» **Task to complete**: In the material below, the lines from the one containing "(B1) if the" through the one containing "[cite: Zhang2022LandauSiegel, §7" are to be given again exactly, ends included, and no others.

» **Dataset records**:
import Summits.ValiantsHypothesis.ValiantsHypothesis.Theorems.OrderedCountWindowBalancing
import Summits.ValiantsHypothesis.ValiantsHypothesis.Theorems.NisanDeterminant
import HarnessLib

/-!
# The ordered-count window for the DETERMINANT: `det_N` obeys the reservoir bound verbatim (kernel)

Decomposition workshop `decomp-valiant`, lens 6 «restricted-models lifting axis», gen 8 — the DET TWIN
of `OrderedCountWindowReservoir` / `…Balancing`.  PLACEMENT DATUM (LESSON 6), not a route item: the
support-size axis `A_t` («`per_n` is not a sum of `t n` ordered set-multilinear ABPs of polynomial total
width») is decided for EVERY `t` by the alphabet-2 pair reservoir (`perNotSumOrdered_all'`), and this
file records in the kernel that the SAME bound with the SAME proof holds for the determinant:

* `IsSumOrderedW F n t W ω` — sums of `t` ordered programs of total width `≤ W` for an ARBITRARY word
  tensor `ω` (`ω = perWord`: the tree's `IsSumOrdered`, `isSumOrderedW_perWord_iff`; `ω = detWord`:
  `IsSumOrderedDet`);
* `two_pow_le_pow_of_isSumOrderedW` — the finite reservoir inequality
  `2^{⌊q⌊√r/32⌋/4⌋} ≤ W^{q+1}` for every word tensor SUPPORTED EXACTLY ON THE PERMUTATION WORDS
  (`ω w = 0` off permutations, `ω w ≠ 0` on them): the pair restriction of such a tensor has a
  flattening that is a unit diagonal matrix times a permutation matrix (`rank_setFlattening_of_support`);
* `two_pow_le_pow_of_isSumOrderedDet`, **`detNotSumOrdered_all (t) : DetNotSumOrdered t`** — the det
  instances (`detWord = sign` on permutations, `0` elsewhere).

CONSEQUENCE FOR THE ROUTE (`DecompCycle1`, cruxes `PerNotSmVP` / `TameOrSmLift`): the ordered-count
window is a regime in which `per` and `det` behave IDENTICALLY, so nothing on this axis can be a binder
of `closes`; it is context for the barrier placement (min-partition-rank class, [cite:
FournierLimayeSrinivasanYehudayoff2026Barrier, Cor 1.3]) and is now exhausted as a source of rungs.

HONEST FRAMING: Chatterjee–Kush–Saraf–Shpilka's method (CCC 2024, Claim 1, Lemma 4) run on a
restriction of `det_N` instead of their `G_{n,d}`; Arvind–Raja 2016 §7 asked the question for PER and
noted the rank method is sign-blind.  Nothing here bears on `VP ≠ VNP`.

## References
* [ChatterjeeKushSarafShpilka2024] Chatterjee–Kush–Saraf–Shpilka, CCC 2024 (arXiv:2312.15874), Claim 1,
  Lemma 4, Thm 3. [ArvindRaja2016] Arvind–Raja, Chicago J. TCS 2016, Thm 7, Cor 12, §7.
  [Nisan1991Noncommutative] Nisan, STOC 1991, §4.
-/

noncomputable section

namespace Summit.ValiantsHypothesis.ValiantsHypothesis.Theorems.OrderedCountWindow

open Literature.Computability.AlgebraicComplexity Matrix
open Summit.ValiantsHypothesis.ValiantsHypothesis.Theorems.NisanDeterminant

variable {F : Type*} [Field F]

==

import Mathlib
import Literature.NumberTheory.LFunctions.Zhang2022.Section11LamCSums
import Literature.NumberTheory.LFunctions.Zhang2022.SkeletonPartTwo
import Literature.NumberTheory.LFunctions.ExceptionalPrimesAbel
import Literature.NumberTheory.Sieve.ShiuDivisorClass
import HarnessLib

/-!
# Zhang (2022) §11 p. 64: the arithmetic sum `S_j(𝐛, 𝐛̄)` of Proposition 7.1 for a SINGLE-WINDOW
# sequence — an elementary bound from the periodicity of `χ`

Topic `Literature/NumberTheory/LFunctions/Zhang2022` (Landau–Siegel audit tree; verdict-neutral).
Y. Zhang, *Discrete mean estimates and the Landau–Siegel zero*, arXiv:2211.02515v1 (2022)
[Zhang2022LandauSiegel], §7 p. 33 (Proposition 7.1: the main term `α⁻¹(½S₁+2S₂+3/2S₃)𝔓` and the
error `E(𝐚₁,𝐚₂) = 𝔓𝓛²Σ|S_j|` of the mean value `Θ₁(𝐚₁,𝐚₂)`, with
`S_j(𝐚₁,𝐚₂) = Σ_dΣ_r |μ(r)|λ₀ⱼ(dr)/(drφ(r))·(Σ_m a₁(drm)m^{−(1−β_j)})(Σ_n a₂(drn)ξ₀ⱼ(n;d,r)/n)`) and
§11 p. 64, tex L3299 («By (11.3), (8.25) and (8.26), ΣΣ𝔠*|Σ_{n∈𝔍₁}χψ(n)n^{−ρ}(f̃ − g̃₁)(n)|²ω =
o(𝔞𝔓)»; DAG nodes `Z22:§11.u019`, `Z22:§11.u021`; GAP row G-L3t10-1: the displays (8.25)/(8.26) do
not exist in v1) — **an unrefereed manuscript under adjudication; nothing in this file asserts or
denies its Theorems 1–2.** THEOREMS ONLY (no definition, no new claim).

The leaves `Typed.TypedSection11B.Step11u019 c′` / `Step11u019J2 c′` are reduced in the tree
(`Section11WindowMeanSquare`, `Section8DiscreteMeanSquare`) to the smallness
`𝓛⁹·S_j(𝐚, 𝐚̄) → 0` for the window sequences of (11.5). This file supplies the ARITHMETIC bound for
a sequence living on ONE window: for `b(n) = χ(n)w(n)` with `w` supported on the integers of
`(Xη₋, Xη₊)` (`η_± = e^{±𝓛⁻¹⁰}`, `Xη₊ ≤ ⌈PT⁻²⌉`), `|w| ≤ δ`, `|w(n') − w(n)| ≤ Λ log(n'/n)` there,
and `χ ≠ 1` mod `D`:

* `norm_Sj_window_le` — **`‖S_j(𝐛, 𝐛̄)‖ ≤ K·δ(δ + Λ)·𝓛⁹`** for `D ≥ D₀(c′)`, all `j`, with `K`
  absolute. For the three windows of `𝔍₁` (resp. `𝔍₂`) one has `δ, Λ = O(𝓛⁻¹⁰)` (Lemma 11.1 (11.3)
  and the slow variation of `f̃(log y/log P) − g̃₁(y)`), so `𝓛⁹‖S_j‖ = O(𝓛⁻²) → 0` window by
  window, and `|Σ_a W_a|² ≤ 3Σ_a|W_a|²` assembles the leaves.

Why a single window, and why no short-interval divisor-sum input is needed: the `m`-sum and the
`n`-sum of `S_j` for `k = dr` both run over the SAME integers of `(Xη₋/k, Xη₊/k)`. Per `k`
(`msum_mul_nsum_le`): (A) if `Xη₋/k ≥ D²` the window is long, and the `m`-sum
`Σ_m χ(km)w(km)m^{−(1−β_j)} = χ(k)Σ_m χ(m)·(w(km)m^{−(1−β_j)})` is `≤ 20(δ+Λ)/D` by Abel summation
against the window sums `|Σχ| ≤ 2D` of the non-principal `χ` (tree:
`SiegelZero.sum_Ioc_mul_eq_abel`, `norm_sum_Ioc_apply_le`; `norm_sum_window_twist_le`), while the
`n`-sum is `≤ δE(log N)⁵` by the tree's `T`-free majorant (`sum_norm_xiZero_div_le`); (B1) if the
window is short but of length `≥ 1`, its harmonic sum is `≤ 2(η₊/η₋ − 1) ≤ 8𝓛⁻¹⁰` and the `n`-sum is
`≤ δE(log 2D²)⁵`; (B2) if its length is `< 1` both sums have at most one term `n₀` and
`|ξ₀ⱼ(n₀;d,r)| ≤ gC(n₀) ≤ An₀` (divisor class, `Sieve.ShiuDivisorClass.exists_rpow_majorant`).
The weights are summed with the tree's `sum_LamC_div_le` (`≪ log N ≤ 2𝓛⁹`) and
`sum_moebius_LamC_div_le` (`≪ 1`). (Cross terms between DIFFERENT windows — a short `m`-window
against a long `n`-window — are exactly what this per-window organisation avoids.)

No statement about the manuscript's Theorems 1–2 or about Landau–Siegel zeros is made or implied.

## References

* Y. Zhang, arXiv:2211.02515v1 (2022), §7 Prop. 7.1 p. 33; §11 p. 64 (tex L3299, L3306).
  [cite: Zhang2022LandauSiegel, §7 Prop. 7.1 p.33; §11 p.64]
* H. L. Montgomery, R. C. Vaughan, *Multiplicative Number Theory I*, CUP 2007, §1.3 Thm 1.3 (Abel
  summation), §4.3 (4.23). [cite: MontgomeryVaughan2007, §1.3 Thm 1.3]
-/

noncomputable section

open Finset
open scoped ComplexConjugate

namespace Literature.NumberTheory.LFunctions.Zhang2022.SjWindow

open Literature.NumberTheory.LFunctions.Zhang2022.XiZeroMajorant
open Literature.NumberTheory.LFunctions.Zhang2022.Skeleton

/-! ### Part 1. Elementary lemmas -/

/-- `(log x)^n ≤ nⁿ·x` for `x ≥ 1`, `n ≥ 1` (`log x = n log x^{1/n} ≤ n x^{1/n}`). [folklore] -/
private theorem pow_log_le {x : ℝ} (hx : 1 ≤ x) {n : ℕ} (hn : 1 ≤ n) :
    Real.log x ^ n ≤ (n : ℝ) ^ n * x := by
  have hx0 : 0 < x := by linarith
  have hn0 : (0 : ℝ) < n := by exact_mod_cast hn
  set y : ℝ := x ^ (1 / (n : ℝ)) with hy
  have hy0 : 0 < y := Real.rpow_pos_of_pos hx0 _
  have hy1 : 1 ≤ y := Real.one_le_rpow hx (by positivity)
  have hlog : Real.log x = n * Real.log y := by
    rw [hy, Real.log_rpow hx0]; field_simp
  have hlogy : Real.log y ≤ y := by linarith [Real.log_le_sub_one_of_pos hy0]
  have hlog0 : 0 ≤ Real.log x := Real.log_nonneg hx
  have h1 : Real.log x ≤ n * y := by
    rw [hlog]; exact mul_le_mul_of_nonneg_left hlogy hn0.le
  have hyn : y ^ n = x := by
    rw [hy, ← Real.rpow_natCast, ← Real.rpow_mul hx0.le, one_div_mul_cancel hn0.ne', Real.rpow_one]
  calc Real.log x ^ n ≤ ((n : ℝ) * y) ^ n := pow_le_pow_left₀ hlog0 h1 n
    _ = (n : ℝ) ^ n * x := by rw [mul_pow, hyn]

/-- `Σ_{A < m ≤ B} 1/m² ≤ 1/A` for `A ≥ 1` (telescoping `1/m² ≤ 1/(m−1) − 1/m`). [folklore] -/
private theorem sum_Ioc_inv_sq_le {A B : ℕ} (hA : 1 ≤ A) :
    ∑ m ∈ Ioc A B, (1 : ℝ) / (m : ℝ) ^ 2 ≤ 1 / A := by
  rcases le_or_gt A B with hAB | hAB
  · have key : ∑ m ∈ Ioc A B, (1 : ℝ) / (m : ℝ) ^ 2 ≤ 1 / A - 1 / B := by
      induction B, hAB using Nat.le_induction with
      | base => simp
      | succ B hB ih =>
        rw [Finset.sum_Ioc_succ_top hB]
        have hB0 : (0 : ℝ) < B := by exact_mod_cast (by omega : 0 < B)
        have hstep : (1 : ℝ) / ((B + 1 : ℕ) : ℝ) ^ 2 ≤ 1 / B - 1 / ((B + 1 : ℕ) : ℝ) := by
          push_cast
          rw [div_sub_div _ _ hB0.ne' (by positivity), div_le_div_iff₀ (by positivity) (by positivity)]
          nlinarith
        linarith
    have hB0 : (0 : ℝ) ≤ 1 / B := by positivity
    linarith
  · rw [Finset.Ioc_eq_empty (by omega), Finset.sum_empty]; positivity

» **Your solution**:
`n`-sum is `≤ δE(log N)⁵` by the tree's `T`-free majorant (`sum_norm_xiZero_div_le`); (B1) if the
window is short but of length `≥ 1`, its harmonic sum is `≤ 2(η₊/η₋ − 1) ≤ 8𝓛⁻¹⁰` and the `n`-sum is
`≤ δE(log 2D²)⁵`; (B2) if its length is `< 1` both sums have at most one term `n₀` and
`|ξ₀ⱼ(n₀;d,r)| ≤ gC(n₀) ≤ An₀` (divisor class, `Sieve.ShiuDivisorClass.exists_rpow_majorant`).
The weights are summed with the tree's `sum_LamC_div_le` (`≪ log N ≤ 2𝓛⁹`) and
`sum_moebius_LamC_div_le` (`≪ 1`). (Cross terms between DIFFERENT windows — a short `m`-window
against a long `n`-window — are exactly what this per-window organisation avoids.)

No statement about the manuscript's Theorems 1–2 or about Landau–Siegel zeros is made or implied.

## References

* Y. Zhang, arXiv:2211.02515v1 (2022), §7 Prop. 7.1 p. 33; §11 p. 64 (tex L3299, L3306).
  [cite: Zhang2022LandauSiegel, §7 Prop. 7.1 p.33; §11 p.64]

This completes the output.